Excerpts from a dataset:
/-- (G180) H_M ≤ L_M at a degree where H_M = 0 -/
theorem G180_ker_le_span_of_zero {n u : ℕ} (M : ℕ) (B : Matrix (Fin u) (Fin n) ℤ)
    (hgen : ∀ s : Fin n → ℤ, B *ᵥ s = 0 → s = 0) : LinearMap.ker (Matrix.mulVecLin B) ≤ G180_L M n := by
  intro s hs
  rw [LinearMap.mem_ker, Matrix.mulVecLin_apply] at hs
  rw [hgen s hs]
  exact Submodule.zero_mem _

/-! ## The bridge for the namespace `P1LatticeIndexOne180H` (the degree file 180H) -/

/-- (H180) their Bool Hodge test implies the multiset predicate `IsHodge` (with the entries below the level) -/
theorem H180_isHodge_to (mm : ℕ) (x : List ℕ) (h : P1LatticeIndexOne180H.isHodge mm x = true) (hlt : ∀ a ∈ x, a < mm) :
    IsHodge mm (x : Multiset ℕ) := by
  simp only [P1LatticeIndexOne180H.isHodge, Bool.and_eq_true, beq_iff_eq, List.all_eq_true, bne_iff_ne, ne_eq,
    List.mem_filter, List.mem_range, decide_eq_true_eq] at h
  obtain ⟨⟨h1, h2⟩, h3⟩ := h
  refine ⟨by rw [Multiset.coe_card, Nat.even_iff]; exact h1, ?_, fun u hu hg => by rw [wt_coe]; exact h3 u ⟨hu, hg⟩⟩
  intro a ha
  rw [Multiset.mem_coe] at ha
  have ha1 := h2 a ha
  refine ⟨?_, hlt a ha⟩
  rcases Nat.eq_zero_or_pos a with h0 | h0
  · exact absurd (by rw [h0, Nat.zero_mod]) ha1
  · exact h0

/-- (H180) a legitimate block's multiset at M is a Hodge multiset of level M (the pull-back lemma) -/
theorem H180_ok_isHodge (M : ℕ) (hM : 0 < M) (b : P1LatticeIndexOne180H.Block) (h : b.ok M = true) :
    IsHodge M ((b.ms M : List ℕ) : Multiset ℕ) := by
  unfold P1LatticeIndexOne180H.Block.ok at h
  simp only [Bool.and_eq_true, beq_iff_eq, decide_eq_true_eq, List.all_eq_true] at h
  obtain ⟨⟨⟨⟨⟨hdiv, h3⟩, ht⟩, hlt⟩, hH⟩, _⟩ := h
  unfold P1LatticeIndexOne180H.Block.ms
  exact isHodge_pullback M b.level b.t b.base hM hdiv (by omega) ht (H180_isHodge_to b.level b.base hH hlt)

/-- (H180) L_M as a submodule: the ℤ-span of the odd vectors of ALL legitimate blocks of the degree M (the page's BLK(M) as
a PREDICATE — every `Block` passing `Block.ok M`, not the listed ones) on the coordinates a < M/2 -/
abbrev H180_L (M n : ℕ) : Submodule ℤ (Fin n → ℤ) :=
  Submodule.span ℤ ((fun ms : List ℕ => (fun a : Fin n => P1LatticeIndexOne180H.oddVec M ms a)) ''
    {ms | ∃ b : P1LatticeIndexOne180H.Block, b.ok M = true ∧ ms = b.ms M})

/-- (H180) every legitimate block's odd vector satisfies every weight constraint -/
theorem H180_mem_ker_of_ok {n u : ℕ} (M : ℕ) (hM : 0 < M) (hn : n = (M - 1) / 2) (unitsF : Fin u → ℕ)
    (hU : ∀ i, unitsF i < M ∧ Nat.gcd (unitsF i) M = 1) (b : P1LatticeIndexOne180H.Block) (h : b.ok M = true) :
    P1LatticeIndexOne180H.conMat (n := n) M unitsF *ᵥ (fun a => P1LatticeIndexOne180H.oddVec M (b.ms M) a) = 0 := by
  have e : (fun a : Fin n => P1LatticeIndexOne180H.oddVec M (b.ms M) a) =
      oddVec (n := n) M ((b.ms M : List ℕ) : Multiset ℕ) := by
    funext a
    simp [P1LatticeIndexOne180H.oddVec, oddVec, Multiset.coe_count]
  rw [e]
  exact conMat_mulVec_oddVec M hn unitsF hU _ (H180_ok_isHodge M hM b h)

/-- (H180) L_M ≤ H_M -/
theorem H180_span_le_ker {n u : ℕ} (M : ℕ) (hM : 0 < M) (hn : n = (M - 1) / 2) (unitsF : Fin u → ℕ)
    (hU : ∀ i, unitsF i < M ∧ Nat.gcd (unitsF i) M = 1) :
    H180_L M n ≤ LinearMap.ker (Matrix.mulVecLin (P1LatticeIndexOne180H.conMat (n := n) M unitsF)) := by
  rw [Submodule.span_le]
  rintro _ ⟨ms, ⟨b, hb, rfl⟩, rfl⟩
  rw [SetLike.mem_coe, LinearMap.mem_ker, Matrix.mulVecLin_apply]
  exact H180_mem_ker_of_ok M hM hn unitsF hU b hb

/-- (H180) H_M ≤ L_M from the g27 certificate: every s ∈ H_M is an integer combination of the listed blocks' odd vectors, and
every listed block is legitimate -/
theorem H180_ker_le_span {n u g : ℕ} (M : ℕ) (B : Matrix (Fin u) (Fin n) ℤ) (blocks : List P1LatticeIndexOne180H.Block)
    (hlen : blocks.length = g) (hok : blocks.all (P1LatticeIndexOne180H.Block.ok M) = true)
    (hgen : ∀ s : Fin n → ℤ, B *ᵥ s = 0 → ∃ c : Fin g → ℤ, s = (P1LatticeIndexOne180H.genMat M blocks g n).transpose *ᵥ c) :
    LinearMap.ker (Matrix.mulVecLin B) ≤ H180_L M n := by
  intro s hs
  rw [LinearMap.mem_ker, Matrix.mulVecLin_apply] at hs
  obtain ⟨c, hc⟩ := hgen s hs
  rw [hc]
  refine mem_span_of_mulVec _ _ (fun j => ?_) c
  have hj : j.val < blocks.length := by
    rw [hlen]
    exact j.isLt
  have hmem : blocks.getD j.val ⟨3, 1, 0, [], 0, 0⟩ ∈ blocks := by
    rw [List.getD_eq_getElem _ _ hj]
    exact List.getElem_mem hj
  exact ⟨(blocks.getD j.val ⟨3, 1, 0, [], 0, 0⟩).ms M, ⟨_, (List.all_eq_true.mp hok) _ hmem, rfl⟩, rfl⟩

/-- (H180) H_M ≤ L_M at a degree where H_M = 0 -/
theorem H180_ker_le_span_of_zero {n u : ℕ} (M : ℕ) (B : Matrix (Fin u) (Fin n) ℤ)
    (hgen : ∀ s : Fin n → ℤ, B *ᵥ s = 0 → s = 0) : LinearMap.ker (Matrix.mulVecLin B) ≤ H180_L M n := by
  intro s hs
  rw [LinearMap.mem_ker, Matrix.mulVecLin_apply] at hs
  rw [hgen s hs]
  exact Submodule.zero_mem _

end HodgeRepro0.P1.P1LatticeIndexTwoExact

==

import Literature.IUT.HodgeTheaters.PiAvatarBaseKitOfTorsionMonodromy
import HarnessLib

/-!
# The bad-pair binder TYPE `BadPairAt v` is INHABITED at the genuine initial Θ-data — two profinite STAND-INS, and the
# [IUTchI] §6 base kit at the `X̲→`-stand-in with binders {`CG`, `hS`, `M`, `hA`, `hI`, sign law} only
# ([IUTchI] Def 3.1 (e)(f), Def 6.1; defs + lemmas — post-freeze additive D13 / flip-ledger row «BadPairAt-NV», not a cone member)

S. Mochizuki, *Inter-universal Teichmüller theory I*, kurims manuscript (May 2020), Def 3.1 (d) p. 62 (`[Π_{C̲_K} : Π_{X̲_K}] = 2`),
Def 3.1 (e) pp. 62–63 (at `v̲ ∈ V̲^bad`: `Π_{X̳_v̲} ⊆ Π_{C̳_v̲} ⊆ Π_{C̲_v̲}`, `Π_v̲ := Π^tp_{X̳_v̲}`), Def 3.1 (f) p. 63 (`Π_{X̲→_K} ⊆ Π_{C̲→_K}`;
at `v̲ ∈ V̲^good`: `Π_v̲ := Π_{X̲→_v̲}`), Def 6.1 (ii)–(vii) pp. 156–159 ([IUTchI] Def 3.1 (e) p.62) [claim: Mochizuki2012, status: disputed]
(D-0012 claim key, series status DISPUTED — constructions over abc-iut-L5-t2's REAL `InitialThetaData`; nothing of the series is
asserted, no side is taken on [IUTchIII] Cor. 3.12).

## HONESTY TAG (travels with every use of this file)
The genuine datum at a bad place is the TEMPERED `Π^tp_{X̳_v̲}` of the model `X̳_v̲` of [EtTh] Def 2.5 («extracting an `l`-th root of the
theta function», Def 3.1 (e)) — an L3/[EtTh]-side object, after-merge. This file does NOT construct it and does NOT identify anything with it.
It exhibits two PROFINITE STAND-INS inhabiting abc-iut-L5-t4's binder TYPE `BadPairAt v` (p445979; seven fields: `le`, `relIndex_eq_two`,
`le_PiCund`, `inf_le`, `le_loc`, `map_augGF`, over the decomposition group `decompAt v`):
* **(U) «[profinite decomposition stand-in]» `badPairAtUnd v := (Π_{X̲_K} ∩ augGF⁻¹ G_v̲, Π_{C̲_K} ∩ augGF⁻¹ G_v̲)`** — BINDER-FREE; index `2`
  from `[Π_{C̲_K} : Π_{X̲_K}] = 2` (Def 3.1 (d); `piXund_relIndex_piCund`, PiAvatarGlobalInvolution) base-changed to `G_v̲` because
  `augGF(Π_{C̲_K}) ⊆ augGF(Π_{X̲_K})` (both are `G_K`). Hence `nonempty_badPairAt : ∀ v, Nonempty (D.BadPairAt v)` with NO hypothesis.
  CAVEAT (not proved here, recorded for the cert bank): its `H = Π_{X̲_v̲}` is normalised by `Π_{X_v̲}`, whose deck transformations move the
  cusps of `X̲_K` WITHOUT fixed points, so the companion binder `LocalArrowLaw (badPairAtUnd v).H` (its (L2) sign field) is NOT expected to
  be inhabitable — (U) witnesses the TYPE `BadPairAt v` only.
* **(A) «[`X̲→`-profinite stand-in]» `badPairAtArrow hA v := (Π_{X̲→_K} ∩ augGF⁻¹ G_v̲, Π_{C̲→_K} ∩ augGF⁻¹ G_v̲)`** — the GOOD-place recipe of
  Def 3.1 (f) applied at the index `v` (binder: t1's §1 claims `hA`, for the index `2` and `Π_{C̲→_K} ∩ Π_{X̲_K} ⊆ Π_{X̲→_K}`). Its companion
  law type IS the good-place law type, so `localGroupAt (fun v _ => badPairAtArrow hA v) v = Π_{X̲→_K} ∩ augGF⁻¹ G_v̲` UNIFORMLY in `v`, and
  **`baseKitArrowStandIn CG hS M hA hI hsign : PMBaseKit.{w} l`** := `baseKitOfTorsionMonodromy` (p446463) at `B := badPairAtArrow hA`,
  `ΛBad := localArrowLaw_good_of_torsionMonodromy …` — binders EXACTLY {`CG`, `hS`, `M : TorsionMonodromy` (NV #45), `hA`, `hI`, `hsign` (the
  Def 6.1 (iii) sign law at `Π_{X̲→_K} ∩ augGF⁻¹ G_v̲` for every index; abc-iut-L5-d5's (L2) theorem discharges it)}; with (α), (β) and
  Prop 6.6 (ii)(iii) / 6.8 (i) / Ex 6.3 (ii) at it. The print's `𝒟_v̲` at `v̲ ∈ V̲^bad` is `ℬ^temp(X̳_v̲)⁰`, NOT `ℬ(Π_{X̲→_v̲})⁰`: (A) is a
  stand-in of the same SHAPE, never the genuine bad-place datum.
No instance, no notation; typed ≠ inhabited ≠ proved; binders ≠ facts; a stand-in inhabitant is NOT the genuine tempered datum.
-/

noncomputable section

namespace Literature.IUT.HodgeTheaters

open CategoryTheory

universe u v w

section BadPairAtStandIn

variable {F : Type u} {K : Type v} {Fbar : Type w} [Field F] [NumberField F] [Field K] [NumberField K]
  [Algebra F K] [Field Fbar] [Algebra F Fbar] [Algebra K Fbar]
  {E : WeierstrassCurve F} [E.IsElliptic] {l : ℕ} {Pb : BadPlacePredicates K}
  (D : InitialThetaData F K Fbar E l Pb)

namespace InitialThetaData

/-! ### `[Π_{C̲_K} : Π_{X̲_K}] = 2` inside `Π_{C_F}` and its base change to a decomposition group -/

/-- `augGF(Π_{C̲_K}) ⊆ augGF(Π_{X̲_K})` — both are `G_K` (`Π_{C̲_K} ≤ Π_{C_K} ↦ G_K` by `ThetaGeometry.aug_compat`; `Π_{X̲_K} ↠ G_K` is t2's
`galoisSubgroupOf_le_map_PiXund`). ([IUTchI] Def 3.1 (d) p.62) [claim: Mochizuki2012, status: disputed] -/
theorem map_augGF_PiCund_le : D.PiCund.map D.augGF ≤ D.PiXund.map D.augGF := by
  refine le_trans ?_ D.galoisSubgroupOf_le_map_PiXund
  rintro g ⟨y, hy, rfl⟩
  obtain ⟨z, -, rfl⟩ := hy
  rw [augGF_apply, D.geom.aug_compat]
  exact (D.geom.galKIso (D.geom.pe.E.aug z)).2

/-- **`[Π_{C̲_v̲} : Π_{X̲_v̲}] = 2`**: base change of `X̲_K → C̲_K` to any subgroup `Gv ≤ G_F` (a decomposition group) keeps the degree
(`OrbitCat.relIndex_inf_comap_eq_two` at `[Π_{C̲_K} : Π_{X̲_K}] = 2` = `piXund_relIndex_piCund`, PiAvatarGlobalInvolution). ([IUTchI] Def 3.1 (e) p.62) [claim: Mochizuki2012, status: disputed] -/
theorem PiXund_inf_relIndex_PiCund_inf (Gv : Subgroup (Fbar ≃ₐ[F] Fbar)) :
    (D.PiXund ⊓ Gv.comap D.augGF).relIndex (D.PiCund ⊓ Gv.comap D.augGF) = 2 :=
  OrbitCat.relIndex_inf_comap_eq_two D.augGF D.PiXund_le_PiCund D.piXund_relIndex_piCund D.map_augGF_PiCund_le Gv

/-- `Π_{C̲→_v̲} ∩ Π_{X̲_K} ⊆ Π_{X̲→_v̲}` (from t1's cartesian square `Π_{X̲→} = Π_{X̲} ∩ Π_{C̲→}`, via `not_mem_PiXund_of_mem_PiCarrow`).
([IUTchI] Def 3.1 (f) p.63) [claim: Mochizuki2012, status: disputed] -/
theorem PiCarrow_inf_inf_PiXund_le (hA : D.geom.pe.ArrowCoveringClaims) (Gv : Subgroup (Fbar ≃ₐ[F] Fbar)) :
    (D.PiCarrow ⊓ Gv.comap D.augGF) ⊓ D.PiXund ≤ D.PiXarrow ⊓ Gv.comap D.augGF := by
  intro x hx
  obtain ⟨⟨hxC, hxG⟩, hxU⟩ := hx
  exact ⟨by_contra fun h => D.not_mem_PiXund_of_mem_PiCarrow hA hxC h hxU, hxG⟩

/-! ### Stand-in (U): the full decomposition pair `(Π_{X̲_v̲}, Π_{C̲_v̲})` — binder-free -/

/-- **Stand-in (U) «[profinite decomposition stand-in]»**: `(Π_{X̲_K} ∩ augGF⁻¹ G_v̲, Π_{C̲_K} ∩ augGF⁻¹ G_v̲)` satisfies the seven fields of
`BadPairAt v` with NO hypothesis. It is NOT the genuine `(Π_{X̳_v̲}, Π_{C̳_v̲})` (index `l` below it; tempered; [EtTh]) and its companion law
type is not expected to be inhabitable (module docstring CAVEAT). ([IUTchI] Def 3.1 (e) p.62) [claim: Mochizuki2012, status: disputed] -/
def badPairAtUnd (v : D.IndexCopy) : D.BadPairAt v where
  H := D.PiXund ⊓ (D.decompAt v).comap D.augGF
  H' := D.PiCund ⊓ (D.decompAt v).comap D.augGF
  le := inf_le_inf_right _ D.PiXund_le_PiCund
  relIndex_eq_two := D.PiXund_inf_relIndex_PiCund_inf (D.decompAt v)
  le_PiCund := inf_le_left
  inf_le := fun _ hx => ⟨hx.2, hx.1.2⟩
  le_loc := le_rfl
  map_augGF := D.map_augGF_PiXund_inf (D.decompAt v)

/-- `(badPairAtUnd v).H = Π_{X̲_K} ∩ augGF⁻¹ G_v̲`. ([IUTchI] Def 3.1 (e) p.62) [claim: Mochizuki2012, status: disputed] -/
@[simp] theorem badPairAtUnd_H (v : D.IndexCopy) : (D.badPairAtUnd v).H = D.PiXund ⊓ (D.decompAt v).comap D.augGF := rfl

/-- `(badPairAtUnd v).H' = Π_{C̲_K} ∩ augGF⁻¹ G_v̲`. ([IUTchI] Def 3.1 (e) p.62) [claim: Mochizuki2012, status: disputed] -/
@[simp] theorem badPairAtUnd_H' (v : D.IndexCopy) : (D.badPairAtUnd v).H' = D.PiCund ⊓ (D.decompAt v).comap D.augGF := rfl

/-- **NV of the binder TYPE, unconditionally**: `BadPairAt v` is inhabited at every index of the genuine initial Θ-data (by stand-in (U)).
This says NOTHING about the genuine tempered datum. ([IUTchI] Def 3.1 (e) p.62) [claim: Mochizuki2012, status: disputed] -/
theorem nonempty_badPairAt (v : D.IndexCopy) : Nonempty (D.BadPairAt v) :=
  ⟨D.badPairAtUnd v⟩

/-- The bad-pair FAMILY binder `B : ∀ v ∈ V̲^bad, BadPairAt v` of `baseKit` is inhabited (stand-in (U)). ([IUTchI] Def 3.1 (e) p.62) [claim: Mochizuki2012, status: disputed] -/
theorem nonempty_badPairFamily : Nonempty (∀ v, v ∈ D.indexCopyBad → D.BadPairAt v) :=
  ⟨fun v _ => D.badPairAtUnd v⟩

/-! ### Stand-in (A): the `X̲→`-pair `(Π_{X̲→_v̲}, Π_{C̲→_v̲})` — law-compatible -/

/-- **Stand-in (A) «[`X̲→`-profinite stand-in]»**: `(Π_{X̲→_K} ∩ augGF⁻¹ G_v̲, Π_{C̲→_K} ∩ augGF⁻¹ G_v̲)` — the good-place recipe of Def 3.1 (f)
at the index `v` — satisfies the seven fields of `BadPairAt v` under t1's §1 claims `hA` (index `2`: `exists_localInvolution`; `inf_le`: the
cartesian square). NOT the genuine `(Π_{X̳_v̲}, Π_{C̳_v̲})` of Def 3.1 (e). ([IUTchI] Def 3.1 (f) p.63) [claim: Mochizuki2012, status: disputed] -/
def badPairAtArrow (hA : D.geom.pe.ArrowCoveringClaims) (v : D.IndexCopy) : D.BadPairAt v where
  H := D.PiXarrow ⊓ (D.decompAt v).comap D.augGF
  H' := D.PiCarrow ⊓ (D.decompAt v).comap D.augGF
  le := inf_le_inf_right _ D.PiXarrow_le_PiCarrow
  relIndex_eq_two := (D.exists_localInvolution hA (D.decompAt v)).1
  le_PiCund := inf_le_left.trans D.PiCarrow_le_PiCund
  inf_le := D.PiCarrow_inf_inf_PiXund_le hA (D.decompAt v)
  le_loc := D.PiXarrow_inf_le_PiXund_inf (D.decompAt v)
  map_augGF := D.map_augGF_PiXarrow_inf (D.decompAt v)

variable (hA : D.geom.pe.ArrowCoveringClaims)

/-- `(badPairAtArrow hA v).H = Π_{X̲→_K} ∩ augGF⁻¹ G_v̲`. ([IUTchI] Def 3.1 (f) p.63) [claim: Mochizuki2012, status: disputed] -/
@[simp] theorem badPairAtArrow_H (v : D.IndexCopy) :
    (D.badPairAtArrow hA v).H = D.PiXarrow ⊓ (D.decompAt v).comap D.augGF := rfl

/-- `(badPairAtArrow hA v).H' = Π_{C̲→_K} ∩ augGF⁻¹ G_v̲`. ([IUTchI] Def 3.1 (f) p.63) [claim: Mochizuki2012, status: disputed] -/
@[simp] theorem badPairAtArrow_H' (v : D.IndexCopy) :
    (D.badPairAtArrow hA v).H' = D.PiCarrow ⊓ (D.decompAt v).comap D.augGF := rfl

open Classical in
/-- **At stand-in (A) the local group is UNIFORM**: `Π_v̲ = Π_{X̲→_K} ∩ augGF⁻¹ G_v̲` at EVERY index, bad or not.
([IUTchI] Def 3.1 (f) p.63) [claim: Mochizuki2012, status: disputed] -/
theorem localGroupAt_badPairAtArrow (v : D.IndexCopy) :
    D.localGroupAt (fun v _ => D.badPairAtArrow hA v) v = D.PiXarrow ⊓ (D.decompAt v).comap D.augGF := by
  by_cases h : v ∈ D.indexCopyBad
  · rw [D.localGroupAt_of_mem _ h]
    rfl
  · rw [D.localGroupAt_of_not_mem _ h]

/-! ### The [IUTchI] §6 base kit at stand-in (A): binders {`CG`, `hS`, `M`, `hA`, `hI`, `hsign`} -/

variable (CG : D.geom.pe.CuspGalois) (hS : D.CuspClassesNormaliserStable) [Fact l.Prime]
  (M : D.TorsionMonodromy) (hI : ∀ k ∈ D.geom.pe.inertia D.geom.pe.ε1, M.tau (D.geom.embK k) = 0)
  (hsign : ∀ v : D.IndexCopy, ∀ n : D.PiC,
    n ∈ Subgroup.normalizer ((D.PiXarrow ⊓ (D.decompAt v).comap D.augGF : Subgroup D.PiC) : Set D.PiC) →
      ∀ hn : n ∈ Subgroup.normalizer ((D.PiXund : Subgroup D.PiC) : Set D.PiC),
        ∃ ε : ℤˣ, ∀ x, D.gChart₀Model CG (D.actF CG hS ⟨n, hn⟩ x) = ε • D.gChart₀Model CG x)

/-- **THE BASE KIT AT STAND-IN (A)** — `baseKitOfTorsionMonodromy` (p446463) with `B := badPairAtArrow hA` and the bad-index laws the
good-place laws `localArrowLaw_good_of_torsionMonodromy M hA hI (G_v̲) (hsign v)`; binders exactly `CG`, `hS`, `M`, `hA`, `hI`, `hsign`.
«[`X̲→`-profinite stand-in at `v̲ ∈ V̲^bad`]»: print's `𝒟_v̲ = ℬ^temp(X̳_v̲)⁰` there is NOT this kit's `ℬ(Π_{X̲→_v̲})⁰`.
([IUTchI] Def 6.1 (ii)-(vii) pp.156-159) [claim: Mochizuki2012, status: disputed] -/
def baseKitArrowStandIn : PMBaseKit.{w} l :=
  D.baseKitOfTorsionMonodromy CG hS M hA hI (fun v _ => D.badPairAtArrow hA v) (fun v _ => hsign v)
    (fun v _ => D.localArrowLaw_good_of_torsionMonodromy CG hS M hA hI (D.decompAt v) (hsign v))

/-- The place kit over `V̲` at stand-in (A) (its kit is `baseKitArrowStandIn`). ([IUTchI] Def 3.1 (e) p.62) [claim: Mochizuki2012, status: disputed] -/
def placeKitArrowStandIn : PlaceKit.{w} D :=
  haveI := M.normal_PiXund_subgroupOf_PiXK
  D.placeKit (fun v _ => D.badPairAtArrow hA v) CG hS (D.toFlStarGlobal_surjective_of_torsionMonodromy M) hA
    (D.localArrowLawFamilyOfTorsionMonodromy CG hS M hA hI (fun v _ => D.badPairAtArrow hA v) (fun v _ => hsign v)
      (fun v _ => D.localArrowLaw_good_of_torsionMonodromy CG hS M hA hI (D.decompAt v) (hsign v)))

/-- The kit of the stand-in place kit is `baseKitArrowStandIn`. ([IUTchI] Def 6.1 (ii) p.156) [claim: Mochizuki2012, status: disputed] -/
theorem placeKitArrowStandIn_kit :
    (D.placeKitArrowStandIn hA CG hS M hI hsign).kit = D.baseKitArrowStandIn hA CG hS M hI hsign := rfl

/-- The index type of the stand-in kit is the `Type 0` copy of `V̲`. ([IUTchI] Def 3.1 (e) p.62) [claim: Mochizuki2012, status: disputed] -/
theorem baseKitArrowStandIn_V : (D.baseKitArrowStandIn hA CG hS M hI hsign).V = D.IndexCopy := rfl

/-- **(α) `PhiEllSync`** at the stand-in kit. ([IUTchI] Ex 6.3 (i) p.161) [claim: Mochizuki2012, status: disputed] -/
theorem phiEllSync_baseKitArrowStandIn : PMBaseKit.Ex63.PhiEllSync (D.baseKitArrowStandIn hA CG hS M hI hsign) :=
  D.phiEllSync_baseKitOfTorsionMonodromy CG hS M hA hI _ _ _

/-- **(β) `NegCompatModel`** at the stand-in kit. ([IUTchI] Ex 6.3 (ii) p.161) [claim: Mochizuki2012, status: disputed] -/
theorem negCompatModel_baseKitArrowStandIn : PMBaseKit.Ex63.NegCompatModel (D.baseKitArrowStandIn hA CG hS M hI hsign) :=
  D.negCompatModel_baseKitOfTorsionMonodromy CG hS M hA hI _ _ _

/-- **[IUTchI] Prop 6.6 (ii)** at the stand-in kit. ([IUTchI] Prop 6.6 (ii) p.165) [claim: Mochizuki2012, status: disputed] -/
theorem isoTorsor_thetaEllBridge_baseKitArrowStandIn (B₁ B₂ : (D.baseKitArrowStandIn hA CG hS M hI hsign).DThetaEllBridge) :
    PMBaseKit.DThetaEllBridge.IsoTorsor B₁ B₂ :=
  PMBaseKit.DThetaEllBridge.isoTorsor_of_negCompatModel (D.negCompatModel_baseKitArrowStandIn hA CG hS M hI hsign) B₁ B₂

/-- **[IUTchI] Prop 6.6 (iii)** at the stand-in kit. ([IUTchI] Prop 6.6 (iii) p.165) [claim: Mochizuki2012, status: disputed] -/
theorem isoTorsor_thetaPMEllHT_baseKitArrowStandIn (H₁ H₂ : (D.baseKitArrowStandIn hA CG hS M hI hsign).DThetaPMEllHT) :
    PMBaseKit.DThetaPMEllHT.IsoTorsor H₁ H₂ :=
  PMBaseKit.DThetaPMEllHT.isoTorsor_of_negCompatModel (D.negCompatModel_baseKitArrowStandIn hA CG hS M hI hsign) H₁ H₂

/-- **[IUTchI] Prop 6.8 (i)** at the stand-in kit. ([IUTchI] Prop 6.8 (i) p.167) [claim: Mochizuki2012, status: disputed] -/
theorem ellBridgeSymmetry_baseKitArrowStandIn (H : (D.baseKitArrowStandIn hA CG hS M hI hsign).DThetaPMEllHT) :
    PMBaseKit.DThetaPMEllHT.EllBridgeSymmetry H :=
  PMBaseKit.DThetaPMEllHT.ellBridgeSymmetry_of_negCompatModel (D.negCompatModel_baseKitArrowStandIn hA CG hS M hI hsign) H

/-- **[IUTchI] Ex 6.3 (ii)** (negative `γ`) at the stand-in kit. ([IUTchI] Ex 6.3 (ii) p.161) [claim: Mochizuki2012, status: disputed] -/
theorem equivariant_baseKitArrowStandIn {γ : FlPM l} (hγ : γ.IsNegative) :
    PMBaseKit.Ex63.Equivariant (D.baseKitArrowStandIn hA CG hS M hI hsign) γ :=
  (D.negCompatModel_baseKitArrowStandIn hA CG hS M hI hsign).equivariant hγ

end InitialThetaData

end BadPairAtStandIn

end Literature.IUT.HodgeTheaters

§ AIM OF THE EXERCISE: Copy word for word the stretch of entries above from the line that has "(G180) H_M ≤" through the line that has "List.all_eq_true] at h", both ends included, and nothing outside it.

§ EXERCISE RESPONSE:
/-- (G180) H_M ≤ L_M at a degree where H_M = 0 -/
theorem G180_ker_le_span_of_zero {n u : ℕ} (M : ℕ) (B : Matrix (Fin u) (Fin n) ℤ)
    (hgen : ∀ s : Fin n → ℤ, B *ᵥ s = 0 → s = 0) : LinearMap.ker (Matrix.mulVecLin B) ≤ G180_L M n := by
  intro s hs
  rw [LinearMap.mem_ker, Matrix.mulVecLin_apply] at hs
  rw [hgen s hs]
  exact Submodule.zero_mem _

/-! ## The bridge for the namespace `P1LatticeIndexOne180H` (the degree file 180H) -/

/-- (H180) their Bool Hodge test implies the multiset predicate `IsHodge` (with the entries below the level) -/
theorem H180_isHodge_to (mm : ℕ) (x : List ℕ) (h : P1LatticeIndexOne180H.isHodge mm x = true) (hlt : ∀ a ∈ x, a < mm) :
    IsHodge mm (x : Multiset ℕ) := by
  simp only [P1LatticeIndexOne180H.isHodge, Bool.and_eq_true, beq_iff_eq, List.all_eq_true, bne_iff_ne, ne_eq,
    List.mem_filter, List.mem_range, decide_eq_true_eq] at h
  obtain ⟨⟨h1, h2⟩, h3⟩ := h
  refine ⟨by rw [Multiset.coe_card, Nat.even_iff]; exact h1, ?_, fun u hu hg => by rw [wt_coe]; exact h3 u ⟨hu, hg⟩⟩
  intro a ha
  rw [Multiset.mem_coe] at ha
  have ha1 := h2 a ha
  refine ⟨?_, hlt a ha⟩
  rcases Nat.eq_zero_or_pos a with h0 | h0
  · exact absurd (by rw [h0, Nat.zero_mod]) ha1
  · exact h0

/-- (H180) a legitimate block's multiset at M is a Hodge multiset of level M (the pull-back lemma) -/
theorem H180_ok_isHodge (M : ℕ) (hM : 0 < M) (b : P1LatticeIndexOne180H.Block) (h : b.ok M = true) :
    IsHodge M ((b.ms M : List ℕ) : Multiset ℕ) := by
  unfold P1LatticeIndexOne180H.Block.ok at h
  simp only [Bool.and_eq_true, beq_iff_eq, decide_eq_true_eq, List.all_eq_true] at h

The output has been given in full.